/-!
# Route `UnitScaleTilt`, crux K1 child «MinimiserStabilityRegPr» (stmt-QuantumFields-19200), registered stub V2′ `stub_halvingStep`
# (skeleton v10 `BirthV10`) — **THE DRESSING LETTER `C_E` AT THE `H` OF RECORD `Hs` (THE LEVEL-SCALED `flatH` EXTENSION; ♭ KNIT, FILE D♯)** —
# ✓ p608349 FILE C `HalvingDressingLetter.exists_hWq_dressed_cubeSeq_T3_of_columnLetters` READ AT `Hs X (b) = Σ_c ((flatH e_c)(b)·(L^{j(c)}η)⁻¹) • X(c)` (print's `H`
# of (45) «`LʲηQ_jHB = B`», ★★OWNER RULING g26-№11 (i)), with (46) `hH`, (X2-H) `hHcol`, (X2-CH) `hCH` DISCHARGED BY NAME at the record's index weight
# `u(c) = η⁻³(L^{j(c)}η)⁻¹`, and (X1) `hX1` reduced to the displayed LEVEL-WEIGHTED-DATA `∂^{η*}∂^η`-row (X1♯) of `flatH` (★w3-19200 g4 LOCATED 07:21:35Z; WANTED №g26-1
# re-opened under ♭; supplier ★w3-19936 g4)

Cell `ym3-torus` (HUMAN RULING D-0037, YM ladder rung R3 — continuum SU(2) YM₃ on the torus is a RUNG, not the Clay problem), width seat `ym-ust-19200-w6`
(D-0154 (3c); ★★OWNER ym3-torus-plan g26 RULING g26-№6 (S5)∕(S7), №7 (2), №11 (i)).  `--supports stmt-QuantumFields-19200 --as helper`; count-neutral; def-free,
0 sorry, standard axioms.

WHY.  The chart's linearisation is `η·Lʲ·Q_j` (CERT-2 ✓ `fderiv_chartLogFlat_zero_apply`), and `Q_j(flatH X) = X` (✓ `FlatCubeOperators`), so the right inverse the chart
construction (49) needs is the level-SCALED extension `Hs = HM ∘ diag((L^{j}η)⁻¹)` (✓ p612533 `FlatHDressingShape.exists_flatH_scaledExt`), not the unscaled `HM` of
✓ p613509 (FILE D).  `Hs` is the kernel extension of the scaled SCALAR operator `Hσ := flatH ∘ₗ diag(λ⁻¹)`, `λ_c = L^{j(c)}η`, so FILE D's machinery applies to `Hσ`
verbatim; the scalar input rows are then read at data `λ_c|Y c| ≤ t`: (46) is P2's `HSupLetterG` met with EQUALITY (✓ `supRow_scaledKernel`∕`gradRow_scaledKernel`, guard
discharged by lit-balaban's ✓ `B9Thm39ReadingCoords.bondIdx_nonempty`); the (X2-CH) pairing letter and the (X2-H) column sum ABSORB the scaling into the index weight
(`η⁻³ ↦ η⁻³λ_c⁻¹` = the record's `u`, no new supplier); the (X1) sup row does NOT absorb it — it needs the `λ`-sharp row (X1♯), displayed here as a hypothesis.

WHAT THIS FILE PROVES (sorry-free; no definition; `M₂ = Matrix (Fin 2) (Fin 2) ℂ`, L²-operator norm; `η = L^{−(K−n)}`, `λ_c = L^{j(c)}·(L⁻¹)^{K−n}`):
* §1 ★ `exists_scaledOp` — the scaled scalar operator `Hσ : (BondIdx D → ℝ) →ₗ[ℝ] (PBond → ℝ)` with `Hσ Y = flatH (λ⁻¹·Y)` and kernel `Hσ e_c (b) = (flatH e_c)(b)·λ_c⁻¹`
  (built in-proof from `LinearMap` literals; no `def`).
* §2 ★★ **`hLetters_flatHs_of_adm22`** — for odd `L = ℓ + 1 ≥ 5` there are `M_h⁰, R₀` and `B_H, K₀, C_P ≥ 0` (from `L` alone) such that at every admissible datum of the P2 text,
  for EVERY presentation `HS` with the display of record `hHS : ∀ X b, HS X b = Σ_c ((flatH e_c)(b)·λ_c⁻¹) • X c` (= `exists_flatH_scaledExt` (i) verbatim) and every index
  weight `u ≥ η⁻³λ⁻¹`: FILE C's `hH` (both (46) rows, unguarded, NO `Nonempty` premiss) with `B_H`; FILE C's `hHcol` with `h₁ := K₀`; FILE C's `hCH` with `B_CH := 2C_P`; and
  `∀ B_Δ ≥ 0, (X1♯ with B_Δ) → FILE C's hX1 with B_Δ`.
* §3 ★★ **`exists_hWq_dressed_cubeSeq_T3_flatHs`** — THE ♭ KNIT OF RECORD AT `H := Hs`: FILE C's `exists_hWq_dressed_cubeSeq_T3_of_columnLetters` at the aligned cube sequence
  (144) `cubeSeqMT3 F n K x₀ ρ S (L·M_h)` (`R·(L·M_h) ≤ S`), P3b's `W₀` BY NAME, `H` ANY ℂ-linear map with the display `hHS`, with `hH`∕`hHcol`∕`hCH` DISCHARGED; displayed residue =
  (X1♯) (`B_Δ`) + the chart side (`hD` (55), `h49`∕`hDd`∕`hCd`, `hCcol` (X2-C′) at `u ≥ η⁻³λ⁻¹`, numerics `C₃·R_c·K₀ ≤ ½`, `a₃ ≤ R_c⁰ < R_c`, `(1 + 4B_HC₂R_c⁰)a₃ ≤ 1/(2L)`);
  constant `C₄ = C₀θ² + 2B_ΔC₂ + ½(8C₃(2C_P))θ + 16K₀C₃R_c⁰C₀θ²`, `C₀ = 12L³(1428 + L)`, `θ = 1 + 4B_HC₂R_c⁰` — the `hWq` binder of ✓ `row165_of_tracePairing_L5_anyW`.
HONEST SCOPE.  Bookkeeping over landed certificates; (X1♯) and the chart side ((S3) B2∕B3 ✓, (S4) ✓p612993, (S6)) are NOT proved here.  NOT a claim about the stub, the crux,
the rung or the mass gap; no summit statement is proved by this seat.

References: T. Bałaban, CMP **102** (1985) 277–309 [Balaban1985Variational] (44)–(46) p.285, (49) p.285, (55) p.286, (73) p.289, (80)–(89) pp.290–291, (88) p.291, Prop. 4
(97)–(98) pp.292–293, (144) p.300, (157)–(158) p.302, (161)–(163) p.303; CMP **96** (1984) 223–250 [Balaban1984PropagatorsII] (2.1)–(2.4) p.224, Lemma 2.1 (2.61) p.234,
Cor. 2.8 (2.150)–(2.151) p.249.
-/

set_option autoImplicit false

::::::

Work required
In your answer, repeat each of the records exactly.

Exercise response
/-!
# Route `UnitScaleTilt`, crux K1 child «MinimiserStabilityRegPr» (stmt-QuantumFields-19200), registered stub V2′ `stub_halvingStep`
# (skeleton v10 `BirthV10`) — **THE DRESSING LETTER `C_E` AT THE `H` OF RECORD `Hs` (THE LEVEL-SCALED `flatH` EXTENSION; ♭ KNIT, FILE D♯)** —
# ✓ p608349 FILE C `HalvingDressingLetter.exists_hWq_dressed_cubeSeq_T3_of_columnLetters` READ AT `Hs X (b) = Σ_c ((flatH e_c)(b)·(L^{j(c)}η)⁻¹) • X(c)` (print's `H`
# of (45) «`LʲηQ_jHB = B`», ★★OWNER RULING g26-№11 (i)), with (46) `hH`, (X2-H) `hHcol`, (X2-CH) `hCH` DISCHARGED BY NAME at the record's index weight
# `u(c) = η⁻³(L^{j(c)}η)⁻¹`, and (X1) `hX1` reduced to the displayed LEVEL-WEIGHTED-DATA `∂^{η*}∂^η`-row (X1♯) of `flatH` (★w3-19200 g4 LOCATED 07:21:35Z; WANTED №g26-1
# re-opened under ♭; supplier ★w3-19936 g4)

Cell `ym3-torus` (HUMAN RULING D-0037, YM ladder rung R3 — continuum SU(2) YM₃ on the torus is a RUNG, not the Clay problem), width seat `ym-ust-19200-w6`
(D-0154 (3c); ★★OWNER ym3-torus-plan g26 RULING g26-№6 (S5)∕(S7), №7 (2), №11 (i)).  `--supports stmt-QuantumFields-19200 --as helper`; count-neutral; def-free,
0 sorry, standard axioms.

WHY.  The chart's linearisation is `η·Lʲ·Q_j` (CERT-2 ✓ `fderiv_chartLogFlat_zero_apply`), and `Q_j(flatH X) = X` (✓ `FlatCubeOperators`), so the right inverse the chart
construction (49) needs is the level-SCALED extension `Hs = HM ∘ diag((L^{j}η)⁻¹)` (✓ p612533 `FlatHDressingShape.exists_flatH_scaledExt`), not the unscaled `HM` of
✓ p613509 (FILE D).  `Hs` is the kernel extension of the scaled SCALAR operator `Hσ := flatH ∘ₗ diag(λ⁻¹)`, `λ_c = L^{j(c)}η`, so FILE D's machinery applies to `Hσ`
verbatim; the scalar input rows are then read at data `λ_c|Y c| ≤ t`: (46) is P2's `HSupLetterG` met with EQUALITY (✓ `supRow_scaledKernel`∕`gradRow_scaledKernel`, guard
discharged by lit-balaban's ✓ `B9Thm39ReadingCoords.bondIdx_nonempty`); the (X2-CH) pairing letter and the (X2-H) column sum ABSORB the scaling into the index weight
(`η⁻³ ↦ η⁻³λ_c⁻¹` = the record's `u`, no new supplier); the (X1) sup row does NOT absorb it — it needs the `λ`-sharp row (X1♯), displayed here as a hypothesis.

WHAT THIS FILE PROVES (sorry-free; no definition; `M₂ = Matrix (Fin 2) (Fin 2) ℂ`, L²-operator norm; `η = L^{−(K−n)}`, `λ_c = L^{j(c)}·(L⁻¹)^{K−n}`):
* §1 ★ `exists_scaledOp` — the scaled scalar operator `Hσ : (BondIdx D → ℝ) →ₗ[ℝ] (PBond → ℝ)` with `Hσ Y = flatH (λ⁻¹·Y)` and kernel `Hσ e_c (b) = (flatH e_c)(b)·λ_c⁻¹`
  (built in-proof from `LinearMap` literals; no `def`).
* §2 ★★ **`hLetters_flatHs_of_adm22`** — for odd `L = ℓ + 1 ≥ 5` there are `M_h⁰, R₀` and `B_H, K₀, C_P ≥ 0` (from `L` alone) such that at every admissible datum of the P2 text,
  for EVERY presentation `HS` with the display of record `hHS : ∀ X b, HS X b = Σ_c ((flatH e_c)(b)·λ_c⁻¹) • X c` (= `exists_flatH_scaledExt` (i) verbatim) and every index
  weight `u ≥ η⁻³λ⁻¹`: FILE C's `hH` (both (46) rows, unguarded, NO `Nonempty` premiss) with `B_H`; FILE C's `hHcol` with `h₁ := K₀`; FILE C's `hCH` with `B_CH := 2C_P`; and
  `∀ B_Δ ≥ 0, (X1♯ with B_Δ) → FILE C's hX1 with B_Δ`.
* §3 ★★ **`exists_hWq_dressed_cubeSeq_T3_flatHs`** — THE ♭ KNIT OF RECORD AT `H := Hs`: FILE C's `exists_hWq_dressed_cubeSeq_T3_of_columnLetters` at the aligned cube sequence
  (144) `cubeSeqMT3 F n K x₀ ρ S (L·M_h)` (`R·(L·M_h) ≤ S`), P3b's `W₀` BY NAME, `H` ANY ℂ-linear map with the display `hHS`, with `hH`∕`hHcol`∕`hCH` DISCHARGED; displayed residue =
  (X1♯) (`B_Δ`) + the chart side (`hD` (55), `h49`∕`hDd`∕`hCd`, `hCcol` (X2-C′) at `u ≥ η⁻³λ⁻¹`, numerics `C₃·R_c·K₀ ≤ ½`, `a₃ ≤ R_c⁰ < R_c`, `(1 + 4B_HC₂R_c⁰)a₃ ≤ 1/(2L)`);
  constant `C₄ = C₀θ² + 2B_ΔC₂ + ½(8C₃(2C_P))θ + 16K₀C₃R_c⁰C₀θ²`, `C₀ = 12L³(1428 + L)`, `θ = 1 + 4B_HC₂R_c⁰` — the `hWq` binder of ✓ `row165_of_tracePairing_L5_anyW`.
HONEST SCOPE.  Bookkeeping over landed certificates; (X1♯) and the chart side ((S3) B2∕B3 ✓, (S4) ✓p612993, (S6)) are NOT proved here.  NOT a claim about the stub, the crux,
the rung or the mass gap; no summit statement is proved by this seat.

References: T. Bałaban, CMP **102** (1985) 277–309 [Balaban1985Variational] (44)–(46) p.285, (49) p.285, (55) p.286, (73) p.289, (80)–(89) pp.290–291, (88) p.291, Prop. 4
(97)–(98) pp.292–293, (144) p.300, (157)–(158) p.302, (161)–(163) p.303; CMP **96** (1984) 223–250 [Balaban1984PropagatorsII] (2.1)–(2.4) p.224, Lemma 2.1 (2.61) p.234,
Cor. 2.8 (2.150)–(2.151) p.249.
-/

set_option autoImplicit false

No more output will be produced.